Classification. This last step assigns a semantic class label to each image. This step usually relies on some trained classifier (e.g., SVM and soft-max). FV vectors are usually very high dimensional, especially in the case of employing the spatial pyramid structure. There exist many off-the-shelf SVM solvers, such as SVM^perf [34], or LibSVM/LIBLINEAR [35]. Limited by our main memory size, these are not feasible for such huge training features. Hence, in our work, we use the soft-max classifier for this discriminative stage.

4. Experiments

The purpose of this section is to evaluate the performance of our proposed complete classification pipeline. We first give the details of our implementation and baselines and then proceed to present and discuss the results on the STL-10 dataset. For the classification stage, soft-max classifier is used. Our experiments use the VLFeat [36] open source library to implement FV algorithms.

4.1. STL-10 Dataset

The STL-10 dataset is a natural image set for developing deep learning and unsupervised feature learning algorithms. It contains 10 classes: (1) airplane; (2) car; (3) bird; (4) cat; (5) dog; (6) deer; (7) horse; (8) monkey; (9) ship; and (10) truck with a resolution of 96 × 96. Figure 4 shows a few example images representing different classes that are included in this dataset. Each class has 500 training images and 800 testing images. The primary challenge is due to the smaller number of labeled training examples (100 per class for each training fold). We follow the standard setting in [37]: (1) train on each fold of 1000 examples and test on the full set of 8000 images; (2) report the average accuracy over the 10 folds and the standard deviation. An additional 100,000 unlabeled images are provided for unsupervised learning, which we do not use in our experiments, which is consistent with [37].

4.1.1. Evaluating the Sampling Performance

Patch sampling is the first and key procedure which has a great influence on the results. In this section, we focus on the effects of different sampling strategies mentioned above so as to find a suitable sampling strategy for the object classification of STL-10. For doing so, we fix the other procedures of the pipeline shown in Figure 3 but vary the sampling method, and measure the sampling performances by using the classification accuracy. This section also describes the default settings for our experimental studies. Besides, we discuss the impact of patch density and patch numbers on classification performance.
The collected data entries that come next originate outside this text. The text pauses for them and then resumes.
import Summits.KontsevichZagierPeriods.KontsevichZagierPeriods.Theses.SymplecticScissors
import Literature.NumberTheory.Transcendental.AyoubPeriodSeries
import Literature.NumberTheory.Transcendental.AyoubPeriodSeriesKernel
import Literature.NumberTheory.Transcendental.AyoubPeriodSeriesPiAlgebraic
import Literature.NumberTheory.Transcendental.AyoubPeriodSeriesVariables
import Summits.KontsevichZagierPeriods.KontsevichZagierPeriods.Theorems.UnfoldedStokesStokesGenerationStubSpanToRepsAuxCoeff
import Mathlib.RingTheory.MvPowerSeries.Rename
import Mathlib.RingTheory.MvPowerSeries.Substitution

/-!
# `TypeAGeneration` (stmt-KontsevichZagierPeriods-18392), line `Sketch`, stub `stub_rescalePiece`
(S5): the dilated piece `F((1−μ) zᵢ, w)` of the room step

Support file for the registered stub `stub_rescalePiece` of the crux `TypeAGeneration` (Ayoub 2015
Conj. 1.1, line `Sketch` = card stokes-compiler), on top of
`Literature/NumberTheory/Transcendental/AyoubPeriodSeries.lean`
(`AyoubRel.CSeries = ℂ[[z₀, z₁, …]]`, `AyoubRel.Oan σ = 𝒪_{k-alg}(𝔻̄^∞)`,
`AyoubRel.polyToCSeries σ : k[z] → ℂ[[z]]`, `AyoubRel.UsesVar`).

For `F ∈ 𝒪_{k-alg}(𝔻̄^∞)`, anisotropic weights `ρ` summable for `F`, and a rational `0 < μ < 1`, the
dilation `D = F((1−μ) zᵢ, w) = MvPowerSeries.rescale (1[i ↦ 1−μ]) F` (coefficientwise
`D_a = (1−μ)^{aᵢ} F_a`, `s5_coeff_rescale`):

* lies in `𝒪_{k-alg}(𝔻̄^∞)` (`s5_rescale_mem_Oan`): same variables, same polyradius
  (`‖D_a‖ ≤ ‖F_a‖`), and algebraic over `k(z)` by transport of the relation along the automorphism
  `zᵢ ↦ (1−μ) zᵢ` of `k[z]`, which intertwines `polyToCSeries σ` with the (injective) dilation of
  `ℂ[[z]]` (`s5_square`, `s5_rescale_injective`, `s5_isAlgebraic_rescale`);
* has the weights `ρ[i ↦ ρᵢ/(1−μ)]`, the two majorant families being EQUAL term by term
  (`s5_summable_rescale`);
* involves only variables of `F` (`s5_usesVar_of_rescale`).

No definition is introduced.
-/

noncomputable section

-- `Summit.KontsevichZagierPeriods.KontsevichZagierPeriods.…` is the tree's mandated layout (single-conjunct summit).
set_option linter.dupNamespace false

namespace Summit.KontsevichZagierPeriods.KontsevichZagierPeriods.TypeAGenerationLine

open Finsupp MvPowerSeries
open Literature.NumberTheory.Transcendental
open Literature.NumberTheory.Transcendental.AyoubRel
open Summit.KontsevichZagierPeriods.KontsevichZagierPeriods.Theses.SymplecticScissors (TypeAGeneration)

/-! ## Coefficients of the dilation `zᵢ ↦ c zᵢ` -/

section Coeff

/-- The rescaling factor of `1[i ↦ c]` at the exponent `n` is `c ^ nᵢ` (all other factors are
`1 ^ m`). [folklore] -/
theorem s5_prod_update_one {M : Type*} [CommMonoid M] (i : ℕ) (c : M) (n : ℕ →₀ ℕ) :
    (n.prod fun s m => Function.update (1 : ℕ → M) i c s ^ m) = c ^ (n i) := by
  classical
  rw [Finsupp.prod, Finset.prod_eq_single i]
  · rw [Function.update_self]
  · intro b _ hb
    rw [Function.update_of_ne hb, Pi.one_apply, one_pow]
  · intro hi
    rw [Finsupp.notMem_support_iff.mp hi, pow_zero]

/-- `coeff_a F(c zᵢ, w) = c^{aᵢ} coeff_a F`. [folklore] -/
theorem s5_coeff_rescale (i : ℕ) (c : ℂ) (F : CSeries) (n : ℕ →₀ ℕ) :
    coeff n (rescale (Function.update (1 : ℕ → ℂ) i c) F) = c ^ (n i) * coeff n F := by
  rw [coeff_rescale, s5_prod_update_one]

/-- The dilation `zᵢ ↦ c zᵢ` with `c ≠ 0` is injective on `ℂ[[z]]`. [folklore] -/
theorem s5_rescale_injective (i : ℕ) {c : ℂ} (hc : c ≠ 0) :
    Function.Injective (rescale (Function.update (1 : ℕ → ℂ) i c) : CSeries → CSeries) := by
  intro G H h
  ext n
  have h' : coeff n (rescale (Function.update (1 : ℕ → ℂ) i c) G) =
      coeff n (rescale (Function.update (1 : ℕ → ℂ) i c) H) := by rw [h]
  rw [s5_coeff_rescale, s5_coeff_rescale] at h'
  exact mul_left_cancel₀ (pow_ne_zero _ hc) h'

/-- The dilation does not introduce variables: `coeff_a D ≠ 0 → coeff_a F ≠ 0`. [folklore] -/
theorem s5_usesVar_of_rescale {i : ℕ} {c : ℂ} {F : CSeries} {l : ℕ}
    (h : UsesVar (rescale (Function.update (1 : ℕ → ℂ) i c) F) l) : UsesVar F l := by
  obtain ⟨a, hal, ha⟩ := h
  rw [s5_coeff_rescale] at ha
  exact ⟨a, hal, right_ne_zero_of_mul ha⟩

-- adapted from Literature/AlgebraicGeometry/Resolution/AlterationsNodalMonomialization.lean
/-- `rescale a` fixes the constants. [folklore] -/
theorem s5_rescale_C (a : ℕ → ℂ) (r : ℂ) : rescale a (C r : CSeries) = C r := by
  classical
  ext n
  rw [coeff_rescale, coeff_C]
  split_ifs with h
  · subst h
    rw [Finsupp.prod_zero_index, one_mul]
  · rw [mul_zero]

-- adapted from Literature/AlgebraicGeometry/Resolution/AlterationsNodalMonomialization.lean
/-- `rescale a (zₗ) = a l · zₗ`. [folklore] -/
theorem s5_rescale_X (a : ℕ → ℂ) (l : ℕ) : rescale a (X l : CSeries) = C (a l) * X l := by
  classical
  ext n
  rw [coeff_rescale, coeff_C_mul, coeff_X]
  split_ifs with h
  · subst h
    rw [Finsupp.prod_single_index, pow_one, mul_one]
    exact pow_zero _
  · rw [mul_zero, mul_zero]

end Coeff

/-! ## Weights: `‖D_a‖ ρ'^a = ‖F_a‖ ρ^a` for `ρ' = ρ[i ↦ ρᵢ/(1−μ)]` -/

section Weights

/-- Splitting off the `i`-th factor of a monomial weight. [folklore] -/
theorem s5_prod_pow_split {M : Type*} [CommMonoid M] (f : ℕ → M) (i : ℕ) (a : ℕ →₀ ℕ) :
    (a.prod fun l n => f l ^ n) = f i ^ (a i) * ∏ l ∈ a.support.erase i, f l ^ (a l) := by
  classical
  rw [Finsupp.prod]
  by_cases hi : i ∈ a.support
  · exact (Finset.mul_prod_erase a.support (fun l => f l ^ a l) hi).symm
  · rw [Finset.erase_eq_of_notMem hi, Finsupp.notMem_support_iff.mp hi, pow_zero, one_mul]

/-- `ρ'^a · λ^{aᵢ} = ρ^a` for `ρ' = ρ[i ↦ ρᵢ/λ]`, `λ ≠ 0`. [folklore] -/
theorem s5_prod_update_div (ρ : ℕ → ℝ) (i : ℕ) (a : ℕ →₀ ℕ) {t : ℝ} (ht : t ≠ 0) :
    (a.prod fun l n => Function.update ρ i (ρ i / t) l ^ n) * t ^ (a i) =
      a.prod fun l n => ρ l ^ n := by
  rw [s5_prod_pow_split _ i, s5_prod_pow_split ρ i, Function.update_self]
  have h : ∏ l ∈ a.support.erase i, Function.update ρ i (ρ i / t) l ^ (a l) =
      ∏ l ∈ a.support.erase i, ρ l ^ (a l) :=
    Finset.prod_congr rfl fun l hl => by rw [Function.update_of_ne (Finset.ne_of_mem_erase hl)]
  rw [h, mul_right_comm, ← mul_pow, div_mul_cancel₀ _ ht]

/-- `‖(1 − μ : ℚ)‖_ℂ = 1 − μ` for `μ < 1`. [folklore] -/
theorem s5_norm_lam (μ : ℚ) (hμ1 : μ < 1) : ‖((1 - μ : ℚ) : ℂ)‖ = 1 - (μ : ℝ) := by
  rw [Complex.norm_ratCast, Rat.cast_sub, Rat.cast_one, abs_of_pos]
  exact sub_pos.mpr (by exact_mod_cast hμ1)

/-- **Weights of the dilated piece** (an equality of majorant families):
`‖D_a‖ (ρ[i ↦ ρᵢ/(1−μ)])^a = ‖F_a‖ ρ^a`. [folklore] -/
theorem s5_summable_rescale (ρ : ℕ → ℝ) {F : CSeries}
    (hsum : Summable (fun a : ℕ →₀ ℕ => ‖coeff a F‖ * a.prod fun l n => ρ l ^ n))
    (i : ℕ) (μ : ℚ) (hμ1 : μ < 1) :
    Summable (fun a : ℕ →₀ ℕ =>
      ‖coeff a (rescale (Function.update (1 : ℕ → ℂ) i ((1 - μ : ℚ) : ℂ)) F)‖ *
        a.prod fun l n => (Function.update ρ i (ρ i / (1 - (μ : ℝ)))) l ^ n) := by
  have ht : (1 - (μ : ℝ)) ≠ 0 := (sub_pos.mpr (by exact_mod_cast hμ1)).ne'
  refine hsum.congr fun a => ?_
  rw [s5_coeff_rescale, norm_mul, norm_pow, s5_norm_lam μ hμ1, ← s5_prod_update_div ρ i a ht]
  ring

end Weights

/-! ## Algebraicity: transport along `zᵢ ↦ (1−μ) zᵢ` -/

section Algebraic

variable {k : Type} [Field k] (σ : k →+* ℂ)

/-- `polyToCSeries σ (C r) = C (σ r)`. [folklore] -/
theorem s5_polyToCSeries_C (r : k) : polyToCSeries σ (MvPolynomial.C r) = (C (σ r) : CSeries) := by
  simp [polyToCSeries, MvPolynomial.coe_C]

/-- `polyToCSeries σ (X l) = z_l`. [folklore] -/
theorem s5_polyToCSeries_X (l : ℕ) : polyToCSeries σ (MvPolynomial.X l) = (X l : CSeries) := by
  simp [polyToCSeries, MvPolynomial.coe_X]

/-- `σ` carries the scaling vector `1[i ↦ 1−μ]` of `k` to that of `ℂ`. [folklore] -/
theorem s5_sigma_update (i : ℕ) (μ : ℚ) (l : ℕ) :
    σ (Function.update (1 : ℕ → k) i ((1 - μ : ℚ) : k) l) =
      Function.update (1 : ℕ → ℂ) i ((1 - μ : ℚ) : ℂ) l := by
  rcases eq_or_ne l i with rfl | h
  · rw [Function.update_self, Function.update_self, map_ratCast]
  · rw [Function.update_of_ne h, Function.update_of_ne h, Pi.one_apply, Pi.one_apply, map_one]

/-- **The intertwining square**: `polyToCSeries σ ∘ (zᵢ ↦ (1−μ) zᵢ on k[z]) =
(zᵢ ↦ (1−μ) zᵢ on ℂ[[z]]) ∘ polyToCSeries σ`. [folklore] -/
theorem s5_square (i : ℕ) (μ : ℚ) :
    (polyToCSeries σ).comp (MvPolynomial.eval₂Hom MvPolynomial.C
        (fun l => MvPolynomial.C (Function.update (1 : ℕ → k) i ((1 - μ : ℚ) : k) l) *
          MvPolynomial.X l)) =
      (rescale (Function.update (1 : ℕ → ℂ) i ((1 - μ : ℚ) : ℂ))).comp (polyToCSeries σ) := by
  refine MvPolynomial.ringHom_ext (fun r => ?_) (fun l => ?_)
  · rw [RingHom.comp_apply, RingHom.comp_apply, MvPolynomial.eval₂Hom_C, s5_polyToCSeries_C,
      s5_rescale_C]
  · rw [RingHom.comp_apply, RingHom.comp_apply, MvPolynomial.eval₂Hom_X', map_mul,
      s5_polyToCSeries_C, s5_polyToCSeries_X, s5_rescale_X, s5_sigma_update]

/-- **Algebraicity of the dilated piece**: if `P(z, F) = 0` with `P ∈ k[z][Y]` non-zero, then
`P^f(z, D) = 0` where `f : zᵢ ↦ (1−μ) zᵢ` is an injective endomorphism of `k[z]`. [folklore] -/
theorem s5_isAlgebraic_rescale {F : CSeries} (halg : IsAlgebraicOverRatFunc σ F) (i : ℕ) (μ : ℚ)
    (hμ1 : μ < 1) :
    IsAlgebraicOverRatFunc σ (rescale (Function.update (1 : ℕ → ℂ) i ((1 - μ : ℚ) : ℂ)) F) := by
  obtain ⟨P, hP0, hP⟩ := halg
  have hsq := s5_square σ i μ
  have hc : ((1 - μ : ℚ) : ℂ) ≠ 0 := by exact_mod_cast (sub_pos.mpr hμ1).ne'
  have hg := s5_rescale_injective i hc
  have hfi : Function.Injective (MvPolynomial.eval₂Hom MvPolynomial.C
      (fun l => MvPolynomial.C (Function.update (1 : ℕ → k) i ((1 - μ : ℚ) : k) l) *
        MvPolynomial.X l)) := by
    intro p q hpq
    apply polyToCSeries_injective σ
    apply hg
    have h1 := RingHom.congr_fun hsq p
    have h2 := RingHom.congr_fun hsq q
    rw [RingHom.comp_apply, RingHom.comp_apply] at h1 h2
    rw [← h1, ← h2, hpq]
  refine ⟨P.map _, (Polynomial.map_ne_zero_iff hfi).mpr hP0, ?_⟩
  rw [Polynomial.eval₂_map, hsq, ← Polynomial.hom_eval₂, hP, map_zero]

/-- **The dilated piece lies in `𝒪_{k-alg}(𝔻̄^∞)`** (same variables, same polyradius since
`‖D_a‖ ≤ ‖F_a‖`, algebraic by transport). [folklore] -/
theorem s5_rescale_mem_Oan {F : CSeries} (hF : F ∈ Oan σ) (i : ℕ) (μ : ℚ) (hμ0 : 0 < μ)
    (hμ1 : μ < 1) : rescale (Function.update (1 : ℕ → ℂ) i ((1 - μ : ℚ) : ℂ)) F ∈ Oan σ := by
  obtain ⟨⟨m, hm⟩, ⟨r, hr, hs⟩, halg⟩ := hF
  have hr0 : 0 ≤ r := zero_le_one.trans hr.le
  refine ⟨⟨m, fun a ha => ?_⟩, ⟨r, hr, ?_⟩, s5_isAlgebraic_rescale σ halg i μ hμ1⟩
  · rw [s5_coeff_rescale, hm a ha, mul_zero]
  · refine Summable.of_nonneg_of_le (fun a => mul_nonneg (norm_nonneg _) (pow_nonneg hr0 _))
      (fun a => ?_) hs
    rw [s5_coeff_rescale, norm_mul, norm_pow, s5_norm_lam μ hμ1]
    refine mul_le_mul_of_nonneg_right ?_ (pow_nonneg hr0 _)
    refine mul_le_of_le_one_left (norm_nonneg _) (pow_le_one₀ ?_ ?_)
    · exact sub_nonneg.mpr (by exact_mod_cast hμ1.le)
    · exact sub_le_self _ (by exact_mod_cast hμ0.le)

end Algebraic

/-! ## The registered stub -/

/-- **S5 — the dilated piece.** For `F ∈ 𝒪_{k-alg}(𝔻̄^∞)` with anisotropic weights `ρ` and a
rational `0 < μ < 1`, the dilation `F((1−μ) zᵢ, w)` (`MvPowerSeries.rescale`, coefficientwise
`(1−μ)^{aᵢ} F_a`) lies in `𝒪_{k-alg}(𝔻̄^∞)` (algebraic by transport along the automorphism
`zᵢ ↦ (1−μ) zᵢ` of `k[z]`), has the weights `ρ[i ↦ ρᵢ/(1−μ)]` (an equality of majorants), and
involves only variables of `F`. [folklore] -/
theorem stub_rescalePiece :
    ∀ (k : Type) [Field k] [CharZero k] (σ : k →+* ℂ) (F : CSeries), F ∈ Oan σ →
      ∀ (ρ : ℕ → ℝ), (∀ l, 1 < ρ l) →
        Summable (fun a : ℕ →₀ ℕ => ‖MvPowerSeries.coeff a F‖ * a.prod fun l n => ρ l ^ n) →
      ∀ (i : ℕ) (μ : ℚ), 0 < μ → μ < 1 →
        MvPowerSeries.rescale (Function.update (1 : ℕ → ℂ) i ((1 - μ : ℚ) : ℂ)) F ∈ Oan σ ∧
        Summable (fun a : ℕ →₀ ℕ =>
          ‖MvPowerSeries.coeff a (MvPowerSeries.rescale (Function.update (1 : ℕ → ℂ) i ((1 - μ : ℚ) : ℂ)) F)‖ *
            a.prod fun l n => (Function.update ρ i (ρ i / (1 - (μ : ℝ)))) l ^ n) ∧
        (∀ l : ℕ, UsesVar (MvPowerSeries.rescale (Function.update (1 : ℕ → ℂ) i ((1 - μ : ℚ) : ℂ)) F) l →
          UsesVar F l) := by
  intro k _ _ σ F hF ρ _ hsum i μ hμ0 hμ1
  exact ⟨s5_rescale_mem_Oan σ hF i μ hμ0 hμ1, s5_summable_rescale ρ hsum i μ hμ1,
    fun l hl => s5_usesVar_of_rescale hl⟩

end Summit.KontsevichZagierPeriods.KontsevichZagierPeriods.TypeAGenerationLine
With our implementation, we employ the SPR at pyramid level 0 (full image i.e., 1 × 1) for selecting a suitable sampling strategy. At this point, one of 10 folds samples are selected to train and the full set of 8000 images are for testing. At this pyramid level, the patch size tested is r = 8. For dense sampling, the patches are spaced by p pixels and q pixels on a regular grid in the direction of horizontal axis and vertical axis respectively. We can obtain the different numbers of sample patches by changing the values of [p, q] in pairs. According to the image resolution of STL-10, [p, q] are equipped as [3, 4], [3, 3], [2, 4], [3, 2] and [2, 2], respectively. Corresponding to these pairs, the numbers of patches sampled are as follows: 690, 900, 1035, 1350 and 2025. For fair comparison, we select the same number of patches based on saliency-based sampling and random sampling.
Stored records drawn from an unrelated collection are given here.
variable (L) in
/-- `Λ_w : K^ι → K ⊗_L K`, `g ↦ Σ_i g_i ⊗ w_i` (left `K`-structure). [folklore] -/
noncomputable def pairTensor (w : ι → K) : (ι → K) →ₗ[K] K ⊗[L] K where
  toFun g := ∑ i, g i ⊗ₜ[L] w i
  map_add' g g' := by
    rw [← Finset.sum_add_distrib]
    exact Finset.sum_congr rfl fun i _ => by rw [Pi.add_apply, TensorProduct.add_tmul]
  map_smul' c g := by
    rw [RingHom.id_apply, Finset.smul_sum]
    exact Finset.sum_congr rfl fun i _ => by rw [Pi.smul_apply, TensorProduct.smul_tmul']

omit [Fact p.Prime] [CharP K p] in
/-- `Λ_w g` unfolded. [folklore] -/
theorem pairTensor_apply (w g : ι → K) : pairTensor L w g = ∑ i, g i ⊗ₜ[L] w i := rfl

omit [Fact p.Prime] [CharP K p] in
/-- `(D ⊗ 1)(Λ_w g) = Λ_w (D ∘ g)` for an `L`-linear `D`. [folklore] -/
theorem map_pairTensor (D : K →ₗ[L] K) (w g : ι → K) :
    TensorProduct.map D LinearMap.id (pairTensor L w g) = pairTensor L w (fun i => D (g i)) := by
  rw [pairTensor_apply, pairTensor_apply, map_sum]
  exact Finset.sum_congr rfl fun i _ => by rw [TensorProduct.map_tmul, LinearMap.id_apply]

omit [Fact p.Prime] [CharP K p] in
/-- `μ(Λ_w g) = Σ_i g_i w_i`. [folklore] -/
theorem lmul''_pairTensor (w g : ι → K) :
    Algebra.TensorProduct.lmul'' L (S := K) (pairTensor L w g) = ∑ i, g i * w i := by
  rw [pairTensor_apply, map_sum]
  rfl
Supposing that we are given an image, the pixels of each patch are column reordered to form a vector in a r·r·c = 8 × 8 × 3 dimensional feature space. All of these vectors are packed into the columns of a matrix T motioned in Section 2.2. Then, for each m_t inside T, we perform the PCA. The threshold of PCA is chosen such that 99% energy is retained. After applying the L₂ vector normalization, we train a GMM with 256 centroids in all the experiments (unless stated otherwise). By default, for the FV computation, we only compute the gradients with respect to the mean and standard deviation parameters (but not the mixture weight parameters). In addition, the final FV

f_{θ} (M)

is improved by the power-normalization with the factor of 0.5, then followed by the L₂ vector normalization.
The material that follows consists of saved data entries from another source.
/-! ## (13.34)–(13.35) and Theorem 13.28 -/

/-- **(13.34)**: `‖Pᵗ(x,·) − π‖_TV ≥ (1 − λ)λ^{2t}Φ(x)² / (2R + (1 − λ)λ^{2t}Φ(x)²)` — Proposition 7.12
with `r² = 2(1 − λ)λ^{2t}Φ(x)²/R` (`|E_xΦ(X_t) − E_πΦ| = λᵗ|Φ(x)|`, `σ² ≤ R/(2(1−λ))`).  Hypotheses:
`P` row-stochastic, `π` a stationary probability vector, `PΦ = λΦ` with `1/2 ≤ λ < 1`, `R > 0` as in
(13.27). [cite: LevinPeres2017, §13.5 eq. (13.34)] -/
theorem LevinPeres2017_eq_13_34 {P : X → X → ℝ} (hP : IsRowStochastic P) {π : X → ℝ}
    (hπ0 : ∀ x, 0 ≤ π x) (hπ1 : ∑ x, π x = 1) (hst : IsStationary π P) {Φ : X → ℝ} {lam : ℝ}
    (hΦ : ∀ x, ∑ y, P x y * Φ y = lam * Φ x) (hlam : 1 / 2 ≤ lam) (hlam1 : lam < 1) {R : ℝ}
    (hRpos : 0 < R) (hR : ∀ x, ∑ y, P x y * (Φ y - Φ x) ^ 2 ≤ R) (x : X) (t : ℕ) :
    (1 - lam) * (lam ^ (2 * t) * Φ x ^ 2) / (2 * R + (1 - lam) * (lam ^ (2 * t) * Φ x ^ 2)) ≤
      tvDist (lawAt P (Pi.single x 1) t) π := by
  have h1l : 0 < 1 - lam := by linarith
  have h1l0 : (1 - lam) ≠ 0 := h1l.ne'
  have hD : lam ^ (2 * t) * Φ x ^ 2 = (lam ^ t * Φ x) ^ 2 := by rw [mul_pow, pow_mul']
  -- the two variances: (13.33) and the stationary bound
  have hV1 := LevinPeres2017_eq_13_33 hP hΦ hlam hlam1 hRpos.le hR x t
  have hV2 := lawVariance_eigenfunction_le hP hπ0 hπ1 hst hΦ hlam1 hR
  have hV : lawVariance (lawAt P (Pi.single x 1) t) Φ + lawVariance π Φ ≤ R / (1 - lam) := by
    have : R / (2 * (1 - lam)) + R / (2 * (1 - lam)) = R / (1 - lam) := by field_simp; ring
    linarith
  -- Proposition 7.12, division-free core, with `Δ = λᵗΦ(x)`
  have key := sq_sub_lawMean_le_mul_tvDist (fun z => lawAt_nonneg hP (single_nonneg x) t z)
    (sum_lawAt_single hP x t) hπ0 hπ1 Φ
  rw [LevinPeres2017_eq_13_31 hΦ x t, lawMean_eigenfunction_eq_zero hst hΦ hlam1.ne, sub_zero,
    ← hD] at key
  set D : ℝ := lam ^ (2 * t) * Φ x ^ 2 with hDdef
  set T : ℝ := tvDist (lawAt P (Pi.single x 1) t) π with hTdef
  have hT0 : 0 ≤ T := tvDist_nonneg _ _
  have hD0 : 0 ≤ D := by rw [hDdef]; positivity
  -- `D ≤ (2R/(1−λ) + D)·T`
  have key2 : D ≤ (2 * (R / (1 - lam)) + D) * T :=
    key.trans (mul_le_mul_of_nonneg_right (by linarith) hT0)
  have hden : 0 < 2 * R + (1 - lam) * D := by positivity
  rw [div_le_iff₀ hden]
  have := mul_le_mul_of_nonneg_left key2 h1l.le
  have hRR : (1 - lam) * (R / (1 - lam)) = R := by field_simp
  calc (1 - lam) * D ≤ (1 - lam) * ((2 * (R / (1 - lam)) + D) * T) := this
    _ = T * (2 * R + (1 - lam) * D) := by linear_combination (2 * T) * hRR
Figure 5 shows the results using different sampling methods. The horizontal axis indicates the numbers of sampled patches, and the vertical axis is classification accuracy with different sampling numbers. As shown in Figure 5, all the curves share the same properties: they are increasing in the general trend. This implies that the three sampling methods will give similar results when the information contained in the sampled patches is close to some extent. However, saliency-based sampling obviously outperforms others, except at 690. The next highest is dense sampling, which provides a very large number of feature patches. We can also learn from the results that, as the sampled numbers become larger, the differences between saliency-based sampling and the other two methods is even greater. This conclusion is different from [19,21], which come to the consistent conclusion that: random sampling is the best choice to improve the classification performance in high-resolution remote sensing imagery and natural images. In their conclusion, saliency-based sampling cannot compete with random sampling. We conclude that this is mainly due to the fact that key-point detectors are regarded as saliency-based sampling measures in their literature. In our work, we adopt the mean visual saliency of patches as a measure, which is more reasonable. In addition, it is clear that one of the main parameters governing classification accuracy is the number of patches used. Theoretically, the more patches that we sample from the images, the more accurate our method will be, but we find approximately 2000 patches are enough to catch sufficient information at pyramid level 0.

4.1.2. Main Results

According to the inference of Section 4.1.1, we apply the saliency sampling strategy to pyramid level 1, 2 again. We adopt the structure of pyramid level 1, 2 to divide saliency maps of the dataset. Please note that we compute one GMM for each spatial region and then the results of different blocks are concatenated to form the final representation. We extract 1500 and 2000 patches for every block of level 1 and 2 respectively. The same FV calculation process in Section 4.1.1 is also used for spatial regions of level 1 and 2. FV vectors are usually very high dimensional, e.g., when the number of centroids of GMM is set to 256, the total number of dimensions in FV is approximately 241,125 dimensions in this paper. Such high-dimensional features cause enormous memory storage and CPU time requirements. We apply the MI-based feature selection [31], which is much more effective than compression methods. The feature selection results with different selection ratios (c = 90%, 80%, 70%, 60%) are shown in Table 1. For some folds of STL-10 (e.g., fold 9 and fold 10), the MI-based feature selection strategy can improve the baseline accuracy, although they only use 60% to 90% of the original feature dimensions in the baseline. The reason for this is that, many dimensions in the FV representation around these folds are noise and removing them will even improve classification accuracy. For overall average accuracy, choosing the selection ratio from 60% to 90%, the recognition accuracy degradation is also minuscule and gradual. This feature selection method that we used can improve the image classification performance required and reduce the computational cost for learning the classifier.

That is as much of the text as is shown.